In partial fraction decomposition, linear factors are the simplest to work with. A linear factor is a polynomial factor of degree one, typically seen as something like \( ax + b \). In our exercise, we encountered the linear factor \( x \).
To address linear factors in partial fraction decomposition, you typically include a term for each linear factor. For \( x \), we simply add a term of the form \( \frac{A}{x} \). Here, \( A \) is a constant coefficient that would be determined if we were solving for specific values, but in this exercise, we won't find it.
When you have linear factors raised to a power, such as \((2x-5)^3\), it becomes slightly more complex. Each power level requires a separate fraction:

• \( \frac{B}{2x-5} \) for the factor itself,
• \( \frac{C}{(2x-5)^2} \) for the square,
• \( \frac{D}{(2x-5)^3} \) for the cube.

This approach ensures each part of the original denominator is represented in the partial fraction decomposition, which allows us to decompose the expression fully.

A quadratic factor is a polynomial of degree two. These factors can sometimes be reduced to simpler, linear factors if they have real roots. However, not all quadratic factors can be easily reduced.
In the exercise, we dealt with \((x^2 + 2x + 5)\). Since this expression does not factor into linear terms with real coefficients, it stands as a quadratic factor.
For each irreducible quadratic factor in the denominator, you include a partial fraction with a linear expression in the numerator. For example, due to \((x^2 + 2x + 5)^2\), you need to include:

• \( \frac{Ex+F}{x^2+2x+5} \)
• \( \frac{Gx+H}{(x^2+2x+5)^2} \)

The linear numerators \( Ex+F \) and \( Gx+H \) help capture any potential linear behavior present in the original rational function.

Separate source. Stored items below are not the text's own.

/-! ## The main theorem -/

/-- **(R) ⟹ stub B**: Schanuel on the log-free core implies relative Schanuel of `C_EA` over the
kernel-free core `M`. -/
theorem stubB_of_crux (hR : Crux) : StubB := by
  classical
  intro n x hxC hli
  set S : Set ℂ := range x ∪ range (Complex.exp ∘ x) with hS
  set X : Submodule ℚ ℂ := Submodule.span ℚ (range x) with hX
  have hSfin : S.Finite := (finite_range x).union (finite_range _)
  -- (1) finite character: a basis `J` of `S` over `M`, and finitely many elements `c ⊂ M` carrying it
  obtain ⟨J, hJ⟩ := ((algMatroid ℂ).contract (M : Set ℂ)).exists_isBasis' S
  have hρ : (algMatroid ℂ).relRank (M : Set ℂ) S = J.encard := by
    rw [Matroid.relRank_eq_eRk_contract, hJ.encard_eq_eRk]
  have hSclJ : S ⊆ (algMatroid ℂ).closure (J ∪ (M : Set ℂ)) := by
    intro a haS
    by_cases haM : a ∈ (M : Set ℂ)
    · exact (algMatroid ℂ).subset_closure (J ∪ (M : Set ℂ)) (fun _ _ => mem_univ _) (Or.inr haM)
    · have haE : a ∈ ((algMatroid ℂ).contract (M : Set ℂ)).E := by
        rw [Matroid.contract_ground]
        exact ⟨mem_univ a, haM⟩
      have h1 : a ∈ ((algMatroid ℂ).contract (M : Set ℂ)).closure S :=
        ((algMatroid ℂ).contract (M : Set ℂ)).inter_ground_subset_closure S ⟨haS, haE⟩
      rw [← hJ.closure_eq_closure, Matroid.contract_closure_eq] at h1
      exact h1.1
  obtain ⟨I, hIJM, hIfin, -, hSI⟩ :=
    (algMatroid ℂ).exists_subset_finite_closure_of_subset_closure hSfin hSclJ
  set c : Set ℂ := I ∩ (M : Set ℂ) with hc
  have hcfin : c.Finite := hIfin.subset inter_subset_left
  have hcM : c ⊆ (M : Set ℂ) := inter_subset_right
  have hIsub : I ⊆ J ∪ c := fun a ha => (hIJM ha).elim Or.inl (fun haM => Or.inr ⟨ha, haM⟩)
  -- (2) a hull `V` of `c` inside `M`
  obtain ⟨V, hV, hVfg, hV0, hcV⟩ := hasHull_finset hR hcfin.toFinset
    (fun a ha => hasHull_of_mem_M hR (hcM (hcfin.mem_toFinset.1 ha)))
  have hcV' : c ⊆ acl (gens V) := fun a ha => hcV (hcfin.mem_toFinset.2 ha)
  -- (3) over `gens V` the set `S` still has relative rank ≤ |J| = relRank_M S
  have hle1 : (algMatroid ℂ).relRank (gens V) S ≤ J.encard := by
    have hScl : S ⊆ (algMatroid ℂ).closure (J ∪ gens V) := by
      refine hSI.trans ((algMatroid ℂ).closure_subset_closure_of_subset_closure ?_)
      refine hIsub.trans ?_
      rintro a (haJ | hac)
      · exact (algMatroid ℂ).subset_closure (J ∪ gens V) (fun _ _ => mem_univ _) (Or.inl haJ)
      · exact (algMatroid ℂ).closure_subset_closure subset_union_right (hcV' hac)
    calc (algMatroid ℂ).relRank (gens V) S ≤ (algMatroid ℂ).relRank (gens V) J :=
          (algMatroid ℂ).relRank_le_of_subset_closure _ hScl
      _ ≤ (J \ gens V).encard := (algMatroid ℂ).relRank_le_encard_diff _ _
      _ ≤ J.encard := encard_le_encard sdiff_subset
  -- (4) `td(X/V) ≤ relRank (gens V) S`
  have htdle : td V X ≤ (algMatroid ℂ).relRank (gens V) S := by
    have h := td_span_le_relRank V (range x)
    rw [← range_comp] at h
    exact h
  -- (5) `δ(X/V) ≥ 0` from (R) and `δ(V/0) = 0`
  have hXC : X ≤ ΛC :=
    Submodule.span_le.2 (range_subset_iff.2 fun i => Submodule.subset_span (hxC i))
  have hXfg : IsFG (⊥ : Submodule ℚ ℂ) X := isFG_span_of_finite ⊥ (finite_range x)
  have hVXfg : IsFG (⊥ : Submodule ℚ ℂ) (V ⊔ X) := hVfg.sup hXfg
  have h0 : 0 ≤ predim ⊥ (V ⊔ X) :=
    predim_bot_nonneg hR (sup_le (hV.trans ΛM_le_ΛC) hXC) hVXfg
  have hadd : predim ⊥ (V ⊔ X) = predim ⊥ V + predim V X := by
    rw [predim_add bot_le le_sup_left hVXfg, predim_sup_left]
  have hpVX : 0 ≤ predim V X := by linarith
  -- (6) `ldim(X/V) ≥ ldim(X/M) = n`
  have hldimM : ldim ΛM X = n := by
    rw [ldim, hX, Submodule.map_span, ← range_comp, finrank_span_eq_card hli, Fintype.card_fin]
  have hldim : n ≤ ldim V X := by
    rw [← hldimM, ldim_eq_ldim_inf X ΛM, ldim_eq_ldim_inf X V]
    have hXVfg : IsFG (X ⊓ V) X := hXfg.of_le_left bot_le
    rw [ldim_add (inf_le_inf_left X hV : X ⊓ V ≤ X ⊓ ΛM) inf_le_left hXVfg]
    exact Nat.le_add_left _ _
  -- (7) assemble
  have htdne : td V X ≠ ⊤ := td_ne_top (hXfg.of_le_left bot_le)
  have hn_td : (n : ℕ∞) ≤ td V X := by
    have h1 : (ldim V X : ℤ) ≤ ((td V X).toNat : ℤ) := by
      have := hpVX
      rw [predim_def] at this
      linarith
    have h2 : n ≤ (td V X).toNat := by
      have : ldim V X ≤ (td V X).toNat := by exact_mod_cast h1
      exact hldim.trans this
    calc (n : ℕ∞) ≤ ((td V X).toNat : ℕ∞) := by exact_mod_cast h2
      _ = td V X := ENat.coe_toNat htdne
  have hfinal : (n : ℕ∞) ≤ Cardinal.toENat (Algebra.trdeg M (IntermediateField.adjoin M S)) := by
    rw [toENat_trdeg_adjoin_eq_relRank M S, hρ]
    exact hn_td.trans (htdle.trans hle1)
  exact Cardinal.natCast_le_toENat.1 hfinal

/-! ## Exactness of the split: `(R) ⟺ A ∧ B` -/

section Split

open Complex IntermediateField

/-- Stub A, verbatim registered signature. -/
def StubA : Prop :=
  ∀ (n : ℕ) (x : Fin n → ℂ), (∀ i, x i ∈ (sInf {K : IntermediateField ℚ ℂ | (∀ w ∈ K, Complex.exp w ∈ K) ∧ ∀ w : ℂ, IsAlgebraic K w → w ∈ K} : IntermediateField ℚ ℂ)) → LinearIndependent ℚ x → (n : Cardinal) ≤ Algebra.trdeg ℚ ↥(IntermediateField.adjoin ℚ (Set.range x ∪ Set.range (Complex.exp ∘ x)))

/-- `(R) ⟹ A` (`M ≤ C_EA`). -/
theorem stubA_of_crux (h : Crux) : StubA := fun n x hx hli => h n x (fun i => M_le_CEA (hx i)) hli

/-- Schanuel's statement for tuples from `K` (skeleton vocabulary). -/
def SchanuelOn (K : IntermediateField ℚ ℂ) : Prop :=
  ∀ (n : ℕ) (x : Fin n → ℂ), (∀ i, x i ∈ K) → LinearIndependent ℚ x →
    (n : Cardinal) ≤ Algebra.trdeg ℚ
      ↥(IntermediateField.adjoin ℚ (Set.range x ∪ Set.range (Complex.exp ∘ x)))

/-- Relative Schanuel of `L` over `M` (skeleton vocabulary). -/
def RelSchanuel (L M : IntermediateField ℚ ℂ) : Prop :=
  ∀ (n : ℕ) (x : Fin n → ℂ), (∀ i, x i ∈ L) →
    LinearIndependent ℚ ((Submodule.span ℚ (M : Set ℂ)).mkQ ∘ x) →
      (n : Cardinal) ≤ Algebra.trdeg ↥M
        ↥(IntermediateField.adjoin ↥M (Set.range x ∪ Set.range (Complex.exp ∘ x)))

example : Crux ↔ SchanuelOn CEA := Iff.rfl
example : StubA ↔ SchanuelOn M := Iff.rfl
example : StubB ↔ RelSchanuel CEA M := Iff.rfl

-- `horizontalSplit` below is COPIED VERBATIM from the line skeleton
-- `Cruxes/SchanuelOnLogFreeCore/Lines/generic-period-fibre.lean` (planner-cruxplan, sorry-free there),
-- only so that this evidence file is self-contained; no originality is claimed for it.
open Submodule in
/-- **Horizontal split (general form).** For intermediate fields `M, L` of `ℂ/ℚ` with `M`
closed under `exp`: Schanuel on `M` and relative Schanuel of `L` over `M` give Schanuel on `L`.
Adapted basis `span x = (span x ∩ M) ⊕ U`, Schanuel on `M` for a basis `y'` of the first summand,
`Rel_M` for a basis `z'` of the second (independent modulo `M`), base change along
`ℚ(y', e^{y'}) ≤ M` (`trdeg_adjoin_le_of_le`) and the tower law (`add_le_trdeg_adjoin_union`) —
the architecture of the tree's `schanuelConjecture_iff_ecl_empty_of_kirby` with `ecl ∅ ↦ M`. -/
theorem horizontalSplit {M L : IntermediateField ℚ ℂ} (hMexp : ∀ w ∈ M, Complex.exp w ∈ M)
    (hA : SchanuelOn M) (hB : RelSchanuel L M) : SchanuelOn L := by
  intro n x hxL hx
  -- `M` and `L` as `ℚ`-subspaces of `ℂ`
  let Eq : Submodule ℚ ℂ := Subalgebra.toSubmodule M.toSubalgebra
  have hEq : (Eq : Set ℂ) = (M : Set ℂ) := rfl
  have hspanE : span ℚ (M : Set ℂ) = Eq := by rw [← hEq, span_eq]
  let Lq : Submodule ℚ ℂ := Subalgebra.toSubmodule L.toSubalgebra
  -- the `ℚ`-span `V` of `x̄`, `W = V ∩ M` and a complement `U` of `W` in `V`
  set V : Submodule ℚ ℂ := span ℚ (Set.range x) with hV
  have hVL : V ≤ Lq := span_le.mpr (Set.range_subset_iff.mpr hxL)
  haveI : FiniteDimensional ℚ V := FiniteDimensional.span_of_finite ℚ (Set.finite_range x)
  set W : Submodule ℚ ℂ := V ⊓ Eq with hW
  obtain ⟨U', hU'⟩ := W.exists_isCompl
  set U : Submodule ℚ ℂ := V ⊓ U' with hU
  haveI : FiniteDimensional ℚ W := Submodule.finiteDimensional_of_le inf_le_left
  haveI : FiniteDimensional ℚ U := Submodule.finiteDimensional_of_le inf_le_left
  have hWU_sup : W ⊔ U = V := by
    rw [hU, inf_comm, ← sup_inf_assoc_of_le U' (inf_le_left : W ≤ V), hU'.sup_eq_top, top_inf_eq]
  have hWU_disj : Disjoint W U := hU'.disjoint.mono_right inf_le_right
  have hUE_disj : Disjoint U Eq := by
    rw [disjoint_def]
    intro a haU haE
    exact (disjoint_def.mp hWU_disj) a ⟨inf_le_left (b := U') haU, haE⟩ haU
  -- dimensions
  set k := Module.finrank ℚ W
  set m := Module.finrank ℚ U
  have hn : k + m = n := by
    have h1 := Submodule.finrank_sup_add_finrank_inf_eq W U
    rw [hWU_disj.eq_bot, finrank_bot, add_zero, hWU_sup] at h1
    rw [← h1, hV, finrank_span_eq_card hx, Fintype.card_fin]
  -- bases
  let bW := Module.finBasis ℚ W
  let bU := Module.finBasis ℚ U
  let y : Fin k → ℂ := fun i => (bW i : ℂ)
  let z : Fin m → ℂ := fun j => (bU j : ℂ)
  have hy_mem : ∀ i, y i ∈ M := fun i => ((bW i).2 : (bW i : ℂ) ∈ V ⊓ Eq).2
  have hy_V : ∀ i, y i ∈ V := fun i => ((bW i).2 : (bW i : ℂ) ∈ V ⊓ Eq).1
  have hz_U : ∀ j, z j ∈ U := fun j => (bU j).2
  have hz_V : ∀ j, z j ∈ V := fun j => inf_le_left (b := U') (hz_U j)
  have hy_li : LinearIndependent ℚ y := bW.linearIndependent.map' W.subtype W.ker_subtype
  have hz_li : LinearIndependent ℚ z := bU.linearIndependent.map' U.subtype U.ker_subtype
  -- clearing denominators
  choose Ny hNy hNy_mem using fun i => exists_nsmul_mem_span_int x (hy_V i)
  choose Nz hNz hNz_mem using fun j => exists_nsmul_mem_span_int x (hz_V j)
  let cy : Fin k → ℚˣ := fun i => Units.mk0 (Ny i : ℚ) (Nat.cast_ne_zero.mpr (hNy i))
  let cz : Fin m → ℚˣ := fun j => Units.mk0 (Nz j : ℚ) (Nat.cast_ne_zero.mpr (hNz j))
  let y' : Fin k → ℂ := fun i => (Ny i : ℚ) • y i
  let z' : Fin m → ℂ := fun j => (Nz j : ℚ) • z j
  have hy'_eq : cy • y = y' := by
    funext i; simp only [Pi.smul_apply', cy, y', Units.smul_def, Units.val_mk0]
  have hz'_eq : cz • z = z' := by
    funext j; simp only [Pi.smul_apply', cz, z', Units.smul_def, Units.val_mk0]
  have hy'_li : LinearIndependent ℚ y' := hy'_eq ▸ hy_li.units_smul cy
  have hz'_li : LinearIndependent ℚ z' := hz'_eq ▸ hz_li.units_smul cz
  have hy'_mem : ∀ i, y' i ∈ M := fun i => Eq.smul_mem _ (hy_mem i)
  have hz'_U : ∀ j, z' j ∈ U := fun j => U.smul_mem _ (hz_U j)
  have hz'_L : ∀ j, z' j ∈ L := fun j => hVL (inf_le_left (b := U') (hz'_U j))
  have hz'_modE : LinearIndependent ℚ ((span ℚ (M : Set ℂ)).mkQ ∘ z') := by
    refine hz'_li.map ?_
    rw [ker_mkQ, hspanE]
    exact hUE_disj.mono_left (span_le.mpr (Set.range_subset_iff.mpr hz'_U))
  -- the field-theoretic estimate
  set Sy := Set.range y' ∪ Set.range (Complex.exp ∘ y') with hSy
  set Sz := Set.range z' ∪ Set.range (Complex.exp ∘ z') with hSz
  set Ky := adjoin ℚ Sy with hKy
  have hk : (k : Cardinal) ≤ Algebra.trdeg ℚ Ky := hA k y' hy'_mem hy'_li
  have hm₀ : (m : Cardinal) ≤ Algebra.trdeg M (adjoin M Sz) := hB m z' hz'_L hz'_modE
  have hKyM : Ky ≤ M := by
    rw [hKy, adjoin_le_iff]
    rintro a (⟨i, rfl⟩ | ⟨i, rfl⟩)
    · exact hy'_mem i
    · exact hMexp _ (hy'_mem i)
  have hm : (m : Cardinal) ≤ Algebra.trdeg Ky (adjoin Ky Sz) :=
    hm₀.trans (trdeg_adjoin_le_of_le hKyM Sz)
  have hkm : (k : Cardinal) + m ≤ Algebra.trdeg ℚ (adjoin ℚ (Sy ∪ Sz)) :=
    add_le_trdeg_adjoin_union Sy Sz hk hm
  -- comparison with `ℚ(x̄, e^{x̄})`
  set Kx := adjoin ℚ (Set.range x ∪ Set.range (Complex.exp ∘ x)) with hKx
  have hle : adjoin ℚ (Sy ∪ Sz) ≤ Kx := by
    rw [adjoin_le_iff]
    rintro a ((⟨i, rfl⟩ | ⟨i, rfl⟩) | (⟨j, rfl⟩ | ⟨j, rfl⟩))
    · exact (mem_adjoin_of_mem_span_int x (hNy_mem i)).1
    · exact (mem_adjoin_of_mem_span_int x (hNy_mem i)).2
    · exact (mem_adjoin_of_mem_span_int x (hNz_mem j)).1
    · exact (mem_adjoin_of_mem_span_int x (hNz_mem j)).2
  have hfin : Algebra.trdeg ℚ (adjoin ℚ (Sy ∪ Sz)) ≤ Algebra.trdeg ℚ Kx :=
    trdeg_le_of_injective (inclusion hle) (IntermediateField.inclusion_injective hle)
  calc (n : Cardinal) = (k : Cardinal) + m := by rw [← hn, Nat.cast_add]
    _ ≤ Algebra.trdeg ℚ (adjoin ℚ (Sy ∪ Sz)) := hkm
    _ ≤ Algebra.trdeg ℚ Kx := hfin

This form accommodates parts of the function where a simple constant won't suffice.

An irreducible quadratic factor is a second-degree polynomial that cannot be factored further into linear terms over the real numbers. Its roots are complex. In the exercise, \( x^2 + 2x + 5 \) serves as an example of an irreducible quadratic factor.
When dealing with irreducible quadratics in partial fraction decomposition, each one requires a fraction that uses a linear expression in the numerator. This is because the irreducible nature indicates more complexity in the factor. For the term \( x^2 + 2x + 5 \), our decomposition will look like this:

• \( \frac{Ex+F}{x^2+2x+5} \)
• \( \frac{Gx+H}{(x^2+2x+5)^2} \)

The linear terms \( Ex+F \) and \( Gx+H \) ensure we can account for first-degree components that might be present in the numerator of the original fraction. These are essential steps to provide a complete decomposition.